According to one variant of this test, proposed by Soulier, it is possible to replace the floating plasma by natural freshly drawn blood.
If the concentration of the factors I, II, V, VII and X of the tested blood is normal, the coagulation time is of the order of 10 to 15 seconds, according to the activity of the thromboplastine used. On the other hand, a coagulation time greater than the value obtained with normal blood indicates a deficiency of one or more factors without, however, indicating which one; other kinds of tests enable these factors to be identified.
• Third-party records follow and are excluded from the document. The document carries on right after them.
/-- BOOK SIDE, EXACT SUPPORTS AS TYPED: in the book countermodel of ANY of the 24 leaves `l` (B131's remainder and B128's node granted; all six edges valid) all four statements of row B131 FAIL
(`not_B_cm`) — the 2008 hypothesis is, for the quasi-split symplectic / odd-orthogonal groups, the book's Theorem 1.5.2, every leaf of which is load-bearing — and B130's Corollaire 20.2 fails
with them. [cite: Moeglin2008NonCuspidal, introduction with p0003:L8-11, p0001:L13-15 (bookkeeping proved here)] -/
theorem c150_book_cm (l : LeafSupport.Leaf) :
    ¬ (LeafSupport.mkN (LeafSupport.cm l)).leaf l ∧
      Implications150 (LeafSupport.mkN (LeafSupport.cm l)) (canon (LeafSupport.mkN (LeafSupport.cm l)) μtop κtop) (canon₂ (LeafSupport.mkN (LeafSupport.cm l)) μtop κtop) (canon₄₈ (LeafSupport.mkN (LeafSupport.cm l))) (canon₁₄₇ (LeafSupport.mkN (LeafSupport.cm l)) True)
        (canon₁₄₉ (LeafSupport.mkN (LeafSupport.cm l)) μtop κtop True (canon₄₈ (LeafSupport.mkN (LeafSupport.cm l))).MoeglinElementary) (canon₁₅₀ (LeafSupport.mkN (LeafSupport.cm l)) True) ∧
      (¬ (canon₁₅₀ (LeafSupport.mkN (LeafSupport.cm l)) True).MNCHyp ∧ ¬ (canon₁₅₀ (LeafSupport.mkN (LeafSupport.cm l)) True).MNCHypQS ∧ ¬ (canon₁₅₀ (LeafSupport.mkN (LeafSupport.cm l)) True).MNCThm13 ∧ ¬ (canon₁₅₀ (LeafSupport.mkN (LeafSupport.cm l)) True).MNCThm13Sp) ∧
      ¬ (canon₁₄₉ (LeafSupport.mkN (LeafSupport.cm l)) μtop κtop True (canon₄₈ (LeafSupport.mkN (LeafSupport.cm l))).MoeglinElementary).MRHCor202 :=
  have nb := not_B_cm l
  ⟨(LeafSupport.countermodel l).2.2.1, canon_implications₁₅₀ _ _ _ _ _ _, ⟨fun h => nb h.1, nb, fun h => nb h.1, nb⟩, fun h => nb h.1.1⟩

/-- B131's NODE IS LOAD-BEARING FOR THE STATEMENT AS PRINTED, NOT FOR ITS QUASI-SPLIT Sp / SO(2n+1) CASE NOR FOR ROW B130: with the remainder `q` DENIED (book at the top; all six edges valid) the node
and the §1.3 theorem as printed (unitary and non-quasi-split families included) FAIL while their quasi-split symplectic / odd-orthogonal instances HOLD, and B130's Corollaire 20.2 HOLDS — the binder
`MNCThm13Sp` is book-fed. [cite: Moeglin2008NonCuspidal, p0001:L15-20, L31-34; MoeglinRenard2021HighestWeight, Lemma 20.1 (bookkeeping proved here)] -/
theorem c150_node_denied :
    Implications150 νtop (canon νtop μtop κtop) (canon₂ νtop μtop κtop) (canon₄₈ νtop) (canon₁₄₇ νtop True) top₁₄₉ (canon₁₅₀ νtop False) ∧
      (¬ (canon₁₅₀ νtop False).MNCHyp ∧ ¬ (canon₁₅₀ νtop False).MNCThm13) ∧
      ((canon₁₅₀ νtop False).MNCHypQS ∧ (canon₁₅₀ νtop False).MNCThm13Sp ∧ top₁₄₉.MRHCor202) :=
  have b : ∀ N, νtop.Everything N := bookInputs_top.everything
  ⟨canon_implications₁₅₀ _ _ _ _ _ _, ⟨fun h => h.2, fun h => h.2⟩, ⟨b, b, hundredfiftieth_holds_top.2⟩⟩

/-- ROW B130's COROLLAIRE 20.2 UNDER THE RE-ISSUE: the re-issued edge holds in section 151's reading for every value of B128's node `p`, of B131's remainder `q` and of B70 (any `Consumers48`); the
support of Corollaire 20.2 is UNCHANGED — at the top it holds, with B128's node denied it fails (section 151's `c149_b128_denied`), in the book countermodel of any leaf it fails; B131 adds no leaf to it.
[cite: MoeglinRenard2021HighestWeight, Cor. 20.2, Lemma 20.1; Moeglin2008NonCuspidal, §1.3 Théorème (bookkeeping proved here)] -/
theorem c150_cor202_reissue (l : LeafSupport.Leaf) (p q : Prop) (c₄₈ : Consumers48) :
    E_MRHCor202M νtop (canon νtop μtop κtop) (canon₂ νtop μtop κtop) c₄₈ (canon₁₄₇ νtop p) (canon₁₄₉ νtop μtop κtop p c₄₈.MoeglinElementary) (canon₁₅₀ νtop q) ∧
      top₁₄₉.MRHCor202 ∧ ¬ (canon₁₄₉ νtop μtop κtop False (canon₄₈ νtop).MoeglinElementary).MRHCor202 ∧
      ¬ (canon₁₄₉ (LeafSupport.mkN (LeafSupport.cm l)) μtop κtop True (canon₄₈ (LeafSupport.mkN (LeafSupport.cm l))).MoeglinElementary).MRHCor202 :=
  ⟨(canon_implications₁₅₀ νtop μtop κtop p q c₄₈).cor202M, hundredfiftieth_holds_top.2, c149_b128_denied.2.2.2.2.2.2.2, fun h => not_B_cm l h.1.1⟩

/-- THE HUNDRED-AND-FIFTIETH TRANCHE REGRADED, in one statement: (i) at the top all four statements of B131 hold and B130's Corollaire 20.2; (ii) in the book countermodel of ANY of the 24 leaves all
four FAIL; (iii) with B131's remainder denied the statement as printed FAILS and its quasi-split Sp / SO(2n+1) case HOLDS, as does B130's Corollaire 20.2.  Supports: support(`MNCHypQS`) =
support(`MNCThm13Sp`) = the 24 book leaves; support(`MNCHyp`) = support(`MNCThm13`) = the 24 leaves ∧ the remainder (the unitary and non-quasi-split families of the 2008 hypothesis, fed by no
typed edge); support(B130's `MRHCor202`) unchanged by the re-issue.  In 2026 terms: C. Mœglin's 2008 realisation of the non-cuspidal square-integrable spectrum in residues of Eisenstein series
— « conditionnels tant que les articles d'Arthur ne sont pas publiés » — is, for quasi-split Sp(2n) / SO(2n+1), conditional on exactly the book's open residue (the 2024–2026 preprint layer and
the two unwritten weighted fundamental lemmas); row B130 used it there. [cite: Moeglin2008NonCuspidal, §1.3 Théorème with p0001:L13-15; MoeglinRenard2021HighestWeight, Cor. 20.2 (bookkeeping proved here)] -/
theorem c150_regraded :
    (((canon₁₅₀ νtop True).MNCHyp ∧ (canon₁₅₀ νtop True).MNCThm13 ∧ (canon₁₅₀ νtop True).MNCThm13Sp) ∧ top₁₄₉.MRHCor202) ∧
      (∀ l : LeafSupport.Leaf, ¬ (LeafSupport.mkN (LeafSupport.cm l)).leaf l ∧ ¬ (canon₁₅₀ (LeafSupport.mkN (LeafSupport.cm l)) True).MNCThm13 ∧ ¬ (canon₁₅₀ (LeafSupport.mkN (LeafSupport.cm l)) True).MNCThm13Sp) ∧
      (¬ (canon₁₅₀ νtop False).MNCThm13 ∧ (canon₁₅₀ νtop False).MNCThm13Sp ∧ top₁₄₉.MRHCor202) :=
  have top := hundredfiftieth_holds_top
  ⟨⟨⟨top.1.1, top.1.2.2.1, top.1.2.2.2⟩, top.2⟩,
    fun l => have h := c150_book_cm l
      ⟨h.1, h.2.2.1.2.2.1, h.2.2.1.2.2.2⟩,
    ⟨c150_node_denied.2.1.2, c150_node_denied.2.2.2.1, c150_node_denied.2.2.2.2⟩⟩

/-! ## 153. Hundred-and-fifty-first tranche (v5 of this file, after `Downstream43.lean` v1; unit `pub-arthur-down-g66`): supports of row A8's further statements (C. Mœglin – D. Renard, JEMS 22
(2020) = arXiv:1703.07226): `MR3Prop32` (⇐ A8-p ∧ `MR3S42` ∧ `MR3Thm93`), `MR3S42` (§4.2 ⇐ row B24), `MR3Thm47` (⇐ book ∧ B128's Cor. 4.2.2 ∧ A8-p), `MR3Thm48` (⇐ B68), `MR3Thm93` (⇐ A8 ∧ B68),
`MR3Rem94` (⇐ A8 ∧ `MR3Thm47`), and of row A8 under the re-issue `E_MoeglinRenardM` — read against sections 1 / 2 / 13 / 53 (`canon`, `canon₂`, `canon₁₃`, `canon₅₃`) and section 149's
`canon₁₄₇ ν p` (p = B128's node).  Row A8 keeps section 2's book value (the landed edge `E_MoeglinRenard`, book ∧ B1, is the stronger one; the re-issue holds in that reading). -/

section Canon151
/-- **On-path step, kernel form**: `θ_{ℤ³}(p_c) = 0` (unfolded) implies the whole unfolded rung
`IsoLocus.IsotropicLocusContinuity` (floor ∧ continuity of `t ↦ θ (p_c t) t` within `(0,1)` at every `t₀ ∈ {p_c(ℤ³)}`). -/
@[simp↓] theorem unfolded_rung_of_theta_criticalProbI_eq_zero
    (h : theta (zdGraph 3) (0 : Site 3) (criticalProbI 3) = 0) :
    (ContinuousOn (fun t : ℝ => sInf ({p : ℝ | 0 ≤ p ∧ p ≤ 1 ∧ 0 <
      (labelMeasure (Site 3)).real {U : Sym2 (Site 3) → ℝ |
        {e | e ∈ (zdGraph 3).edgeSet ∧ (((∃ x : Site 3, e = s(x, x + Pi.single (2 : Fin 3) 1)) ∧ U e ≤ t) ∨
          (¬ (∃ x : Site 3, e = s(x, x + Pi.single (2 : Fin 3) 1)) ∧ U e ≤ p))} ∈ percolatesAt (0 : Site 3)}} ∪ {1}))
      (Set.Ioo 0 1) ∧
    ∀ t ∈ Set.Ioo (0 : ℝ) 1,
      0 < sInf ({p : ℝ | 0 ≤ p ∧ p ≤ 1 ∧ 0 <
        (labelMeasure (Site 3)).real {U : Sym2 (Site 3) → ℝ |
          {e | e ∈ (zdGraph 3).edgeSet ∧ (((∃ x : Site 3, e = s(x, x + Pi.single (2 : Fin 3) 1)) ∧ U e ≤ t) ∨
            (¬ (∃ x : Site 3, e = s(x, x + Pi.single (2 : Fin 3) 1)) ∧ U e ≤ p))} ∈ percolatesAt (0 : Site 3)}} ∪ {1}) ∧
      sInf ({p : ℝ | 0 ≤ p ∧ p ≤ 1 ∧ 0 <
        (labelMeasure (Site 3)).real {U : Sym2 (Site 3) → ℝ |
          {e | e ∈ (zdGraph 3).edgeSet ∧ (((∃ x : Site 3, e = s(x, x + Pi.single (2 : Fin 3) 1)) ∧ U e ≤ t) ∨
            (¬ (∃ x : Site 3, e = s(x, x + Pi.single (2 : Fin 3) 1)) ∧ U e ≤ p))} ∈ percolatesAt (0 : Site 3)}} ∪ {1}) < 1) ∧
    ∀ t₀ ∈ ({criticalProb (zdGraph 3) (0 : Site 3)} : Set ℝ), t₀ ∈ Set.Ioo (0 : ℝ) 1 →
      ContinuousWithinAt (fun t : ℝ =>
        (labelMeasure (Site 3)).real {U : Sym2 (Site 3) → ℝ |
          {e | e ∈ (zdGraph 3).edgeSet ∧ (((∃ x : Site 3, e = s(x, x + Pi.single (2 : Fin 3) 1)) ∧ U e ≤ t) ∨
            (¬ (∃ x : Site 3, e = s(x, x + Pi.single (2 : Fin 3) 1)) ∧ U e ≤
              sInf ({p : ℝ | 0 ≤ p ∧ p ≤ 1 ∧ 0 <
                (labelMeasure (Site 3)).real {U : Sym2 (Site 3) → ℝ |
                  {e | e ∈ (zdGraph 3).edgeSet ∧ (((∃ x : Site 3, e = s(x, x + Pi.single (2 : Fin 3) 1)) ∧ U e ≤ t) ∨
                    (¬ (∃ x : Site 3, e = s(x, x + Pi.single (2 : Fin 3) 1)) ∧ U e ≤ p))} ∈
                  percolatesAt (0 : Site 3)}} ∪ {1})))} ∈ percolatesAt (0 : Site 3)})
        (Set.Ioo 0 1) t₀ :=
  ⟨CriticalCurveRegular_proof, IsoLocusOnPathCore.locusContinuity_of_curve_continuousOn CriticalCurveRegular_proof.1 h⟩

end Summit.CriticalPhenomena.PercolationContinuityZ3.Theorems.CriticalCurveRegularKernel
end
The measurement of this coagulation time, originally effected by means of a simple chronometer which an operator stopped in an empiric manner, on the basis of a visual estimation of the state of coagulation reached by the composite liquid under examination, has for some time been carried out automaticaly by means of various forms of apparatus capable of measuring the time necessary for the formation of a clot in the composite liquid.
Although such apparatus have helped to improve the accuracy of coagulation time measurements, and to accelerate, to some extent, the performance of Quick or Soulier tests as such, these tests still are however, a relatively complex operation, notably as regards their preparation which requires delicate manipulations, in particular liquid metering operations, requiring fairly substantial equipment and also qualified personnel.
An object of the present invention is to obviate the above mentioned disadvantages.
'It is a further object of this invention to provide a viscosimeter capsule wherein thrombokinase can be employed without problems of its instability being encountered.
Another object of this invention is to provide a viscosity testing capsule wherein sodium citrate or oxalate and thrombokinase are combined within one chamber thereof.
Another object of this invention is to provide a blood coagulation testing capsule wherein a blood sample may be indefinitely stored prior to a coagulation test.
A further object of this invention is to provide a capsule for containing a blood sample and the necessary solutions for determining the coagulation time of said sample.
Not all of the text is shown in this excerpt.